Each line from the one containing "cut cube has" through the end of the data below is to be output verbatim, with no lines added or left out.

= = = = = = =

/-- the width of the cut cube of centre `q`, in half-widths: `min(q_μ + 1, P_μ) − max(q_μ − 1, 0) ∈ {1, 2}`
(«a cube of the size 2M … For Mj lying on the boundary … a sum of several (≤ 2^d) large blocks»).
[cite: Balaban1983RegularityDecay, §2 p.575] -/
def cubeW (P : Fin (d + 1) → ℕ) (q : Fin (d + 1) → ℤ) : Fin (d + 1) → ℕ :=
  fun i => min ((q i).toNat + 1) (P i) - ((q i).toNat - 1)

/-- the centre seen from the sub-box: `locLabel q = q − cubeLo q ∈ {0, 1}^{d+1}` (`0` iff the centre lies on the lower
face of `Ω` in that direction). [cite: Balaban1983RegularityDecay, §2 p.575] -/
def locLabel (q : Fin (d + 1) → ℤ) : Fin (d + 1) → ℤ := fun i => q i - (cubeLo q i : ℤ)

/-- the cut cube lies inside `Ω`: `cubeLo + cubeW ≤ P`. [cite: Balaban1983RegularityDecay, §2 p.575] -/
theorem cubeLo_add_cubeW_le {P : Fin (d + 1) → ℕ} (hP : ∀ i, 1 ≤ P i) {q : Fin (d + 1) → ℤ} (hq : q ∈ ctrs P)
    (i : Fin (d + 1)) : cubeLo q i + cubeW P q i ≤ P i := by
  have h := (mem_ctrs.1 hq) i
  have hP' := hP i
  unfold cubeLo cubeW
  have : (q i).toNat ≤ P i := by omega
  omega

/-- the cut cube has width `1` or `2` half-widths, in particular `≥ 1`. [cite: Balaban1983RegularityDecay, §2 p.575] -/
theorem one_le_cubeW {P : Fin (d + 1) → ℕ} (hP : ∀ i, 1 ≤ P i) {q : Fin (d + 1) → ℤ} (hq : q ∈ ctrs P)
    (i : Fin (d + 1)) : 1 ≤ cubeW P q i ∧ cubeW P q i ≤ 2 := by
  have h := (mem_ctrs.1 hq) i
  have hP' := hP i
  unfold cubeW
  have : (q i).toNat ≤ P i := by omega
  omega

= = = = = = =

» Written response
/-- the cut cube has width `1` or `2` half-widths, in particular `≥ 1`. [cite: Balaban1983RegularityDecay, §2 p.575] -/
theorem one_le_cubeW {P : Fin (d + 1) → ℕ} (hP : ∀ i, 1 ≤ P i) {q : Fin (d + 1) → ℤ} (hq : q ∈ ctrs P)
    (i : Fin (d + 1)) : 1 ≤ cubeW P q i ∧ cubeW P q i ≤ 2 := by
  have h := (mem_ctrs.1 hq) i
  have hP' := hP i
  unfold cubeW
  have : (q i).toNat ≤ P i := by omega
  omega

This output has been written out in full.